_TASK OBJECTIVE_.
Find the line with "(D ℓ v hv).IsDeRhamFramed" and the line with "(isSemisimple_of_rank_one K ℓ ρ₂)" in the entries below; output exactly those two lines, every line between them, and no others.

Saved data entries:

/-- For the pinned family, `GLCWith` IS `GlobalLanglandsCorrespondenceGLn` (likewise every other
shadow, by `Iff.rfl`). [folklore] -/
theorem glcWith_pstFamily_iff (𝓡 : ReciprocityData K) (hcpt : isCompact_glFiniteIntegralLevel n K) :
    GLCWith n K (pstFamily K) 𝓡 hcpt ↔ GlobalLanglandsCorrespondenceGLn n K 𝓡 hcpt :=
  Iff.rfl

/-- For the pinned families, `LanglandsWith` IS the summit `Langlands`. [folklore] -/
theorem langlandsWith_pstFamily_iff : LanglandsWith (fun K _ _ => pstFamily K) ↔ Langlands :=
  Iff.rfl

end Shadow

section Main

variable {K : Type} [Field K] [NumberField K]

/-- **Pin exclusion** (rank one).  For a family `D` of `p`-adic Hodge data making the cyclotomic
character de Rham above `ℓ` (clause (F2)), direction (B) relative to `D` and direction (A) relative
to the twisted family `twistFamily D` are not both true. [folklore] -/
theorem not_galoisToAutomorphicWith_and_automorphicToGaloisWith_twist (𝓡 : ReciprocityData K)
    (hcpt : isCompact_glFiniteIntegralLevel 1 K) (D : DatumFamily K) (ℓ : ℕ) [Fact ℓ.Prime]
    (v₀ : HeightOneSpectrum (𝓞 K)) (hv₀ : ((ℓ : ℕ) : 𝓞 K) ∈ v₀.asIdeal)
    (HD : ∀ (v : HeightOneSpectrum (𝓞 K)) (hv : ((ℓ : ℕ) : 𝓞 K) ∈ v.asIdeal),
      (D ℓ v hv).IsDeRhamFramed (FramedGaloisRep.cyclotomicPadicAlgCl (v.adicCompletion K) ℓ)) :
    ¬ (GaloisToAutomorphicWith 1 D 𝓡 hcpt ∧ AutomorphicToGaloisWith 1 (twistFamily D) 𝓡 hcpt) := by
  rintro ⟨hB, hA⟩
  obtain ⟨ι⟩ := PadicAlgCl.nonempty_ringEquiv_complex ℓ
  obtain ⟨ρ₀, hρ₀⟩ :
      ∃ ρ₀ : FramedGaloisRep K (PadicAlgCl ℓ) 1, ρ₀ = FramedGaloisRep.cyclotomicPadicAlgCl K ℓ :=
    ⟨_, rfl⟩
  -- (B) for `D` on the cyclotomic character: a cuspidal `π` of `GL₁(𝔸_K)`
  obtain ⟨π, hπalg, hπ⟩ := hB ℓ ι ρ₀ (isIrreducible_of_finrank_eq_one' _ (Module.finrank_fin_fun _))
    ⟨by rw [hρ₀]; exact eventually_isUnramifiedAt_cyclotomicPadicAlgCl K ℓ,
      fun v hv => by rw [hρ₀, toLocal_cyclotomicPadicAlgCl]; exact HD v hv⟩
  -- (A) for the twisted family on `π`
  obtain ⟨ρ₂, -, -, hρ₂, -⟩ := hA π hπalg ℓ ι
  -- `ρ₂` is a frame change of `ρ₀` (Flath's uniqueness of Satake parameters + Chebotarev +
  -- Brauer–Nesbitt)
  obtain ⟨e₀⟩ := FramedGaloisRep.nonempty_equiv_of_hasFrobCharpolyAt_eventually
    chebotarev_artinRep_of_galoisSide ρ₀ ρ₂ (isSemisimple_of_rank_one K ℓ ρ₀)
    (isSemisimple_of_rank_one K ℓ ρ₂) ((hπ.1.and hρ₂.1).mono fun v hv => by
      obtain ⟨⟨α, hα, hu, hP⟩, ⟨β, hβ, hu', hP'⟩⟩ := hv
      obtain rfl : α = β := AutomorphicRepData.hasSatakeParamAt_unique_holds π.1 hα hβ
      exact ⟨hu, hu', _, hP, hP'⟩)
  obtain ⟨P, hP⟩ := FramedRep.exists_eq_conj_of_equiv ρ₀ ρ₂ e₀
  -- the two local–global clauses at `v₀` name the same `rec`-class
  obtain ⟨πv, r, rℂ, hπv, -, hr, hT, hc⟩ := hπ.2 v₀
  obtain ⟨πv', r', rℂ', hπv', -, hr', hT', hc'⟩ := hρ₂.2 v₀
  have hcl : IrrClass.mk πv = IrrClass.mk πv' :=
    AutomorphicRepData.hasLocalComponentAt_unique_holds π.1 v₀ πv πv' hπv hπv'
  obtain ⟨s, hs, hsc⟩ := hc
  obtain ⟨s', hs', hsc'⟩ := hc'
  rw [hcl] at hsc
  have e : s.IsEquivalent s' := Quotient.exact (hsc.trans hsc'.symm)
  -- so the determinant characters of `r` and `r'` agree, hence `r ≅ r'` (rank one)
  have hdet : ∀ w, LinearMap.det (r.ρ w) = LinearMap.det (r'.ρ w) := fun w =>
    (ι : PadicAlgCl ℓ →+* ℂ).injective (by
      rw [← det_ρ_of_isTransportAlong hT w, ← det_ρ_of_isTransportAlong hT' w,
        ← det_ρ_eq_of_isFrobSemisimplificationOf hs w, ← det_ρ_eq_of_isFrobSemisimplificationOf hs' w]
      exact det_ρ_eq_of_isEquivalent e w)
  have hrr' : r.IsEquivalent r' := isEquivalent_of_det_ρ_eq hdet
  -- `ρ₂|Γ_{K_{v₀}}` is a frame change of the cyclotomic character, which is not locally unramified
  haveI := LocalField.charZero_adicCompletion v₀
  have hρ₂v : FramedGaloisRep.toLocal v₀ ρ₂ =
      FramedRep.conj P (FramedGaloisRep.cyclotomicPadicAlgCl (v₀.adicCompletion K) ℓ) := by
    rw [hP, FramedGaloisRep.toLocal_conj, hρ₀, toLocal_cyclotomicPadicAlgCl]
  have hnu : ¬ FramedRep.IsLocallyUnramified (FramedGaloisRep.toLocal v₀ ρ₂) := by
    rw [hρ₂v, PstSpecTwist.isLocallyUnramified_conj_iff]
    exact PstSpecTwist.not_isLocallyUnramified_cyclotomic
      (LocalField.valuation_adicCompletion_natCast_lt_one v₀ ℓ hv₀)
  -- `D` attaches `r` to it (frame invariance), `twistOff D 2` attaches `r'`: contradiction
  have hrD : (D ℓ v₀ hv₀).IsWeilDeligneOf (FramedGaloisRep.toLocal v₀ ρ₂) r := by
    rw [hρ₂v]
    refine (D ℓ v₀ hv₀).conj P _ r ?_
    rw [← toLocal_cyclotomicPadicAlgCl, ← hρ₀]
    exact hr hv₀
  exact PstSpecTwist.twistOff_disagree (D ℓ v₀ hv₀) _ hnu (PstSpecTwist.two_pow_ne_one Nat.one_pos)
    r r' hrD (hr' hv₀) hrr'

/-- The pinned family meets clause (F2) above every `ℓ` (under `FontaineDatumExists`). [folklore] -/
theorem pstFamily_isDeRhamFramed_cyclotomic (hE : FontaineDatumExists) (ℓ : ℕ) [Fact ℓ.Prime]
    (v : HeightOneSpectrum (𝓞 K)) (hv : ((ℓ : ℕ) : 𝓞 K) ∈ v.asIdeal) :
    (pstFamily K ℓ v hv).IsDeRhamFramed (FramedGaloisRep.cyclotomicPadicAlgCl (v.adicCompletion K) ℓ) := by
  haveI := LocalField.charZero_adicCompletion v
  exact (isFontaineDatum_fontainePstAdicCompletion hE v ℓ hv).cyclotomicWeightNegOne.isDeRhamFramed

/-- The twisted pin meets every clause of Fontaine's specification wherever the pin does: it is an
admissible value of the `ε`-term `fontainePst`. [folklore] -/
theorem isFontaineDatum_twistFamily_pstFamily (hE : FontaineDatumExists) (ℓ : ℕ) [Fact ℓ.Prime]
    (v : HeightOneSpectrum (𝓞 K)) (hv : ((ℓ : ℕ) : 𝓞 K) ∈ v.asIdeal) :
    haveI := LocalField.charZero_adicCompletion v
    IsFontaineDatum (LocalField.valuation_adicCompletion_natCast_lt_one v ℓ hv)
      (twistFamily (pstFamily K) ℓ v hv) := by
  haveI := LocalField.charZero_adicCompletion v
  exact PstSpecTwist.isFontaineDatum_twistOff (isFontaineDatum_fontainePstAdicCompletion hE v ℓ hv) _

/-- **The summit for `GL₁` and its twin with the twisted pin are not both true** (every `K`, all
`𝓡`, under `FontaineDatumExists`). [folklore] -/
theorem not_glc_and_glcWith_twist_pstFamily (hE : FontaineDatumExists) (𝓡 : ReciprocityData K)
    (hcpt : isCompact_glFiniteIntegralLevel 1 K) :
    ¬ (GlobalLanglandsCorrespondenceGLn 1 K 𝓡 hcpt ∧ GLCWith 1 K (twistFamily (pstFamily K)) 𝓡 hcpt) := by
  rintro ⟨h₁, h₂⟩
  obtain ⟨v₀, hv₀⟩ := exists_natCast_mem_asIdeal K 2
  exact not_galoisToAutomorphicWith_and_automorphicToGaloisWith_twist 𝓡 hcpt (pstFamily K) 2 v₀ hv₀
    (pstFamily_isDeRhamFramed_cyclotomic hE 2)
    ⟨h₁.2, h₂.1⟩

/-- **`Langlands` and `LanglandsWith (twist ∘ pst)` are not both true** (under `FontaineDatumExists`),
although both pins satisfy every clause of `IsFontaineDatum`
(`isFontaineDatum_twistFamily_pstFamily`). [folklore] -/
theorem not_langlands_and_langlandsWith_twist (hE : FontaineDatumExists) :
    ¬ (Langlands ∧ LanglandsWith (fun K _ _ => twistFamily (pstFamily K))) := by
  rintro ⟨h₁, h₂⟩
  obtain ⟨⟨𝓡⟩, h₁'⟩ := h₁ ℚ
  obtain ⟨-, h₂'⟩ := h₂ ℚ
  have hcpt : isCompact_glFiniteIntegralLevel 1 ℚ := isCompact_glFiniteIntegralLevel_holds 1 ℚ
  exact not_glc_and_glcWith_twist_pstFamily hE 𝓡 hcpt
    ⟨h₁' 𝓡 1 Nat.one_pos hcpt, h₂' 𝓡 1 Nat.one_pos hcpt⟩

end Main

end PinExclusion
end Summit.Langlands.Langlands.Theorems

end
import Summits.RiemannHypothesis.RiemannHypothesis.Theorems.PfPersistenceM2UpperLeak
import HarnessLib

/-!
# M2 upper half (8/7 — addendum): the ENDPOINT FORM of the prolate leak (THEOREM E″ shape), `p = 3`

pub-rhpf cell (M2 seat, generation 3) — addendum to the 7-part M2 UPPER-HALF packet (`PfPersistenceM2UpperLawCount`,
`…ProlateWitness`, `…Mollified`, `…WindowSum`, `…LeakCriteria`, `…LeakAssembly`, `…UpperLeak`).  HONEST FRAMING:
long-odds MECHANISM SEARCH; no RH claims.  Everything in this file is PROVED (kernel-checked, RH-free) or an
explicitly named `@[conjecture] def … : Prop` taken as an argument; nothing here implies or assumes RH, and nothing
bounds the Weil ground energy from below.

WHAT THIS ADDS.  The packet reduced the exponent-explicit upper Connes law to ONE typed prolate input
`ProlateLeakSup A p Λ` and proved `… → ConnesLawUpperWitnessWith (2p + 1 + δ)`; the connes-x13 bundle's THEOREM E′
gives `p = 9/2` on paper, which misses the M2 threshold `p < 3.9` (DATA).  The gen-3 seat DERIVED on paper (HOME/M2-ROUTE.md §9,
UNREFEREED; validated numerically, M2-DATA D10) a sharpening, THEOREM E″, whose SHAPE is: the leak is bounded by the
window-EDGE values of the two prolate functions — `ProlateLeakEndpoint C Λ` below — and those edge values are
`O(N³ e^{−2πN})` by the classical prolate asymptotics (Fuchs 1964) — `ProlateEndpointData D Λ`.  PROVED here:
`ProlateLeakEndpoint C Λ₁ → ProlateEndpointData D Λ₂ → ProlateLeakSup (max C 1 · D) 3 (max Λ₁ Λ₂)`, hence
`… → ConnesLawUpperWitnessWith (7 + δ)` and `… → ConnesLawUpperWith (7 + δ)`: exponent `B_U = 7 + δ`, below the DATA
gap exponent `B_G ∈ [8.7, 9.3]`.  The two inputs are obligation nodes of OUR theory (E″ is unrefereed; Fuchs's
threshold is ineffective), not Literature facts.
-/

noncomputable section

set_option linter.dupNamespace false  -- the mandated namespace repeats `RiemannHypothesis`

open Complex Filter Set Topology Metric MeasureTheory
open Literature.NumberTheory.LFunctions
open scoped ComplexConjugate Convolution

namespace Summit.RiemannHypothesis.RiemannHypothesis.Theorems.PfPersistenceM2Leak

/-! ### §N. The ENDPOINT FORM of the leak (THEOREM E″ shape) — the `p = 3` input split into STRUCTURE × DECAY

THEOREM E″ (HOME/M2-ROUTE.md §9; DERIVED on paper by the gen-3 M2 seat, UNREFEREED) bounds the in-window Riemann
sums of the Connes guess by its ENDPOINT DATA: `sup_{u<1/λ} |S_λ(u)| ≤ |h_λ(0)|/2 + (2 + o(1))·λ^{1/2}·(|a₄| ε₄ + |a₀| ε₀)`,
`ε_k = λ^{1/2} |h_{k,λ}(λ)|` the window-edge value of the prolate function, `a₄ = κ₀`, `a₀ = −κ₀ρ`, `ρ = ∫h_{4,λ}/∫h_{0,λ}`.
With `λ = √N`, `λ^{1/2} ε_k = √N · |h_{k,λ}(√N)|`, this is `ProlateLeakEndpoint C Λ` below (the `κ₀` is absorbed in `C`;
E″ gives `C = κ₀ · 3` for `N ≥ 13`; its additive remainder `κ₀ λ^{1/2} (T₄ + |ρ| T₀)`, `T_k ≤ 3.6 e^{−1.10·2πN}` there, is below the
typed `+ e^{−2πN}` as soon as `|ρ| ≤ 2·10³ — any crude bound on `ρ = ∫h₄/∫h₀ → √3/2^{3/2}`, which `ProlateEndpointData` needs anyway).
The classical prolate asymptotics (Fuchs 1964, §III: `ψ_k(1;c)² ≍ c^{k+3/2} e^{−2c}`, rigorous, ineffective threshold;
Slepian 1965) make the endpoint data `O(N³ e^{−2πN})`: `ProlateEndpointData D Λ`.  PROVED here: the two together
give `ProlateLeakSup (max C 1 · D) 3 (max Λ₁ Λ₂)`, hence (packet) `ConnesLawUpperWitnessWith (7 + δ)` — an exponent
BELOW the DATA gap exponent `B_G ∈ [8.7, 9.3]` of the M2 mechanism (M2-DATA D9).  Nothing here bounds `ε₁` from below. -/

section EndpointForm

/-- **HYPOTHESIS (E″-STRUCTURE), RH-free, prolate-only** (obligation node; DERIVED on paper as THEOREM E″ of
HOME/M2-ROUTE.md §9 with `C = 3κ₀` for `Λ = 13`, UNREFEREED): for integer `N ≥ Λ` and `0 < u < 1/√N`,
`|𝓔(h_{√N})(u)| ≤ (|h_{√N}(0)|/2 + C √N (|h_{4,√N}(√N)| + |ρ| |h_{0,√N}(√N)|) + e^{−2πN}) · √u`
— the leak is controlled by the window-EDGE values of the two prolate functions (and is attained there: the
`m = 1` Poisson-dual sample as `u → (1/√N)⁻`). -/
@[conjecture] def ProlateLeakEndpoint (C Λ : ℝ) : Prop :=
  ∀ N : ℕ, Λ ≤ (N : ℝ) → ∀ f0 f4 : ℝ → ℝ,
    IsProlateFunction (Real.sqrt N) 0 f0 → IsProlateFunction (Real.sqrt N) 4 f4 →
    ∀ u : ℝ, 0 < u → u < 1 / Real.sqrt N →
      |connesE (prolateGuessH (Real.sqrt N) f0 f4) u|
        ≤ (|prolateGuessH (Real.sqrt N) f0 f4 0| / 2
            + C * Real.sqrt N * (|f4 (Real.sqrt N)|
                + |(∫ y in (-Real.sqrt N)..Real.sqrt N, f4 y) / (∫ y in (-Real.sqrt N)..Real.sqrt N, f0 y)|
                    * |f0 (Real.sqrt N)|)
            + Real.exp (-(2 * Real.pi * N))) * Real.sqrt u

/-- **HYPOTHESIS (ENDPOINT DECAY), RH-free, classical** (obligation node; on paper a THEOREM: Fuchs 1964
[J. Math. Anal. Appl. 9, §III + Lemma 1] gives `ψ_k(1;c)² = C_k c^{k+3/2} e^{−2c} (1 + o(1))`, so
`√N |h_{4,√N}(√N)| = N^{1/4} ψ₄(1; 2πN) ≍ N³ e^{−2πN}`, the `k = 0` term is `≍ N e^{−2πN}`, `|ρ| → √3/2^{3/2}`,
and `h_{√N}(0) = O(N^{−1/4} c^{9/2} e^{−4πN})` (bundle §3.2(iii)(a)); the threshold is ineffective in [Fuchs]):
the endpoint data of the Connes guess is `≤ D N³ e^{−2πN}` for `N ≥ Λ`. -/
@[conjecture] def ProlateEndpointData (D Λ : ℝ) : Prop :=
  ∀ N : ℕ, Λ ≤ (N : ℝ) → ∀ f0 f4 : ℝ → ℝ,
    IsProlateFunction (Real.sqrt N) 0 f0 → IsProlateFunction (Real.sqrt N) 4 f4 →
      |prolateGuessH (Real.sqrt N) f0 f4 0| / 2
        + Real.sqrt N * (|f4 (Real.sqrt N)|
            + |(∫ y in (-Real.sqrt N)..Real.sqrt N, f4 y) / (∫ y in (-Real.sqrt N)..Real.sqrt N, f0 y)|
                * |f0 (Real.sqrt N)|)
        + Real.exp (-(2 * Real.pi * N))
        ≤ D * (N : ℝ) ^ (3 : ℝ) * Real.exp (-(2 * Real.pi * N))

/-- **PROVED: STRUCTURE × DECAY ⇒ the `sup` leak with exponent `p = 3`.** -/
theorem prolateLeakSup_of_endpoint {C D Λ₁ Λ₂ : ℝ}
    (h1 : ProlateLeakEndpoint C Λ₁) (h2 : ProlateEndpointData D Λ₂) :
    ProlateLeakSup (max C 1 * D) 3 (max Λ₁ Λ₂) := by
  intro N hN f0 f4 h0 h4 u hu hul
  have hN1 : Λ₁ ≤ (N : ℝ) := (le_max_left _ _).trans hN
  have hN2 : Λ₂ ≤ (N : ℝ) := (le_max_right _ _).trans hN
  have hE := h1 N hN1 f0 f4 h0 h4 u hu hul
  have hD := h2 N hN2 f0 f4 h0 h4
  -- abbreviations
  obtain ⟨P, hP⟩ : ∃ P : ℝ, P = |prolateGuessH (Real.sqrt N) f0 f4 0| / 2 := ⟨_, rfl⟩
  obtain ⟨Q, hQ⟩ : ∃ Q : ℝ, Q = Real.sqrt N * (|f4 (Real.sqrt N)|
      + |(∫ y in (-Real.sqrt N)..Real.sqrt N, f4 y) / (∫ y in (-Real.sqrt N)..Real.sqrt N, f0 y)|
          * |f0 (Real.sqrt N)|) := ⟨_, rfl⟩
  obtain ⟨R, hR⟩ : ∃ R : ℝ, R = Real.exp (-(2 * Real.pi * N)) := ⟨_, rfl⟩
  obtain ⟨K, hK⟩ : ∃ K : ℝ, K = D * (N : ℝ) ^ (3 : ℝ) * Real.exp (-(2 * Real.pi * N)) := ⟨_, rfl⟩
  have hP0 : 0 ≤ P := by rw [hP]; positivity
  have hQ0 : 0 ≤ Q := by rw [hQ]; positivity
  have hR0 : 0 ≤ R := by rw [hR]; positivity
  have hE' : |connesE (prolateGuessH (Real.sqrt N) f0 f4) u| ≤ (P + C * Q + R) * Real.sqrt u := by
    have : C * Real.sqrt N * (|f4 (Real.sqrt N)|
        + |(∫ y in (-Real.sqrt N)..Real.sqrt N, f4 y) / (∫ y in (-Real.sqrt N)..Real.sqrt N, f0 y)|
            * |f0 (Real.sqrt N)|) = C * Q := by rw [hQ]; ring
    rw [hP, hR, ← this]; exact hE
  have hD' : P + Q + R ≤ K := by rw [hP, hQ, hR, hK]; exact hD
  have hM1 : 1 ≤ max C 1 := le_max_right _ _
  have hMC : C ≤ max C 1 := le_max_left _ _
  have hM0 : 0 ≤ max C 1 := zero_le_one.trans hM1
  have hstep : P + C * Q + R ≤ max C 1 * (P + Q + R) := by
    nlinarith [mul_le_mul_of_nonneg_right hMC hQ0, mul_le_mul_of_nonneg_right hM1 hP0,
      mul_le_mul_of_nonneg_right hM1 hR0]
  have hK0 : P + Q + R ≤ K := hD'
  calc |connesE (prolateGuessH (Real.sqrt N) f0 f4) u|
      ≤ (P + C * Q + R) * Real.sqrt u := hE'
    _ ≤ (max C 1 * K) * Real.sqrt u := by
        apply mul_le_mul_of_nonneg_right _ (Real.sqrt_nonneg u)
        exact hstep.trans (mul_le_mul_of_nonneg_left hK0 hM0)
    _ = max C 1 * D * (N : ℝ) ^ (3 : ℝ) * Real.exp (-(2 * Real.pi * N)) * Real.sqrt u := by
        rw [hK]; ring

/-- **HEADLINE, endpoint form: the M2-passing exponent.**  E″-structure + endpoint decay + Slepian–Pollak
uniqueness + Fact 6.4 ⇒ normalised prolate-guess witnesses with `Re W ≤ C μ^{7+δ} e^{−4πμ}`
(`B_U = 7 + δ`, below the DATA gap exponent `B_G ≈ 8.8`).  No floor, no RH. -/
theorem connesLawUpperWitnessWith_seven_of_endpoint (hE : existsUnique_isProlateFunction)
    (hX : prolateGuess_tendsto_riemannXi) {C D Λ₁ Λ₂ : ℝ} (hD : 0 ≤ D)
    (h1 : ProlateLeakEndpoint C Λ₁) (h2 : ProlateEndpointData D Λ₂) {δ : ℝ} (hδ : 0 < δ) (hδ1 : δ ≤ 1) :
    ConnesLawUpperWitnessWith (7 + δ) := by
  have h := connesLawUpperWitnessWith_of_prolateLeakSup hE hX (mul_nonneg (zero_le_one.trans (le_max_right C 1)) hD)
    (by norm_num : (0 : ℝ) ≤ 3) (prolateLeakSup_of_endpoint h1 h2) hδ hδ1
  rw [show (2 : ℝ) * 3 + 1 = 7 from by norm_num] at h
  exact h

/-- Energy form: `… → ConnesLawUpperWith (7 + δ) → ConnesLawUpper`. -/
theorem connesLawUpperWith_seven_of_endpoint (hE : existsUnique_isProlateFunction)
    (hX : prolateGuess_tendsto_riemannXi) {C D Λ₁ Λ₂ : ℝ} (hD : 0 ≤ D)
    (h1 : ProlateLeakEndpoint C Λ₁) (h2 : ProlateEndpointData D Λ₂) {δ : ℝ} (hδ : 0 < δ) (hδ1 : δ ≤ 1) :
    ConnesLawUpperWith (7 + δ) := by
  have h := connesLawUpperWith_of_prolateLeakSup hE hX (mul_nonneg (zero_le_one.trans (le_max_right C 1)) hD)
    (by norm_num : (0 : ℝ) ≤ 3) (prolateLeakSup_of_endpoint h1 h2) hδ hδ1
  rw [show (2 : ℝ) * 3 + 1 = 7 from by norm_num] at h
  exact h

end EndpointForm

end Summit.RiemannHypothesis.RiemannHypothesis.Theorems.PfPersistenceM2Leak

_RESPONSE TO THE EXERCISE_.
      (D ℓ v hv).IsDeRhamFramed (FramedGaloisRep.cyclotomicPadicAlgCl (v.adicCompletion K) ℓ)) :
    ¬ (GaloisToAutomorphicWith 1 D 𝓡 hcpt ∧ AutomorphicToGaloisWith 1 (twistFamily D) 𝓡 hcpt) := by
  rintro ⟨hB, hA⟩
  obtain ⟨ι⟩ := PadicAlgCl.nonempty_ringEquiv_complex ℓ
  obtain ⟨ρ₀, hρ₀⟩ :
      ∃ ρ₀ : FramedGaloisRep K (PadicAlgCl ℓ) 1, ρ₀ = FramedGaloisRep.cyclotomicPadicAlgCl K ℓ :=
    ⟨_, rfl⟩
  -- (B) for `D` on the cyclotomic character: a cuspidal `π` of `GL₁(𝔸_K)`
  obtain ⟨π, hπalg, hπ⟩ := hB ℓ ι ρ₀ (isIrreducible_of_finrank_eq_one' _ (Module.finrank_fin_fun _))
    ⟨by rw [hρ₀]; exact eventually_isUnramifiedAt_cyclotomicPadicAlgCl K ℓ,
      fun v hv => by rw [hρ₀, toLocal_cyclotomicPadicAlgCl]; exact HD v hv⟩
  -- (A) for the twisted family on `π`
  obtain ⟨ρ₂, -, -, hρ₂, -⟩ := hA π hπalg ℓ ι
  -- `ρ₂` is a frame change of `ρ₀` (Flath's uniqueness of Satake parameters + Chebotarev +
  -- Brauer–Nesbitt)
  obtain ⟨e₀⟩ := FramedGaloisRep.nonempty_equiv_of_hasFrobCharpolyAt_eventually
    chebotarev_artinRep_of_galoisSide ρ₀ ρ₂ (isSemisimple_of_rank_one K ℓ ρ₀)
    (isSemisimple_of_rank_one K ℓ ρ₂) ((hπ.1.and hρ₂.1).mono fun v hv => by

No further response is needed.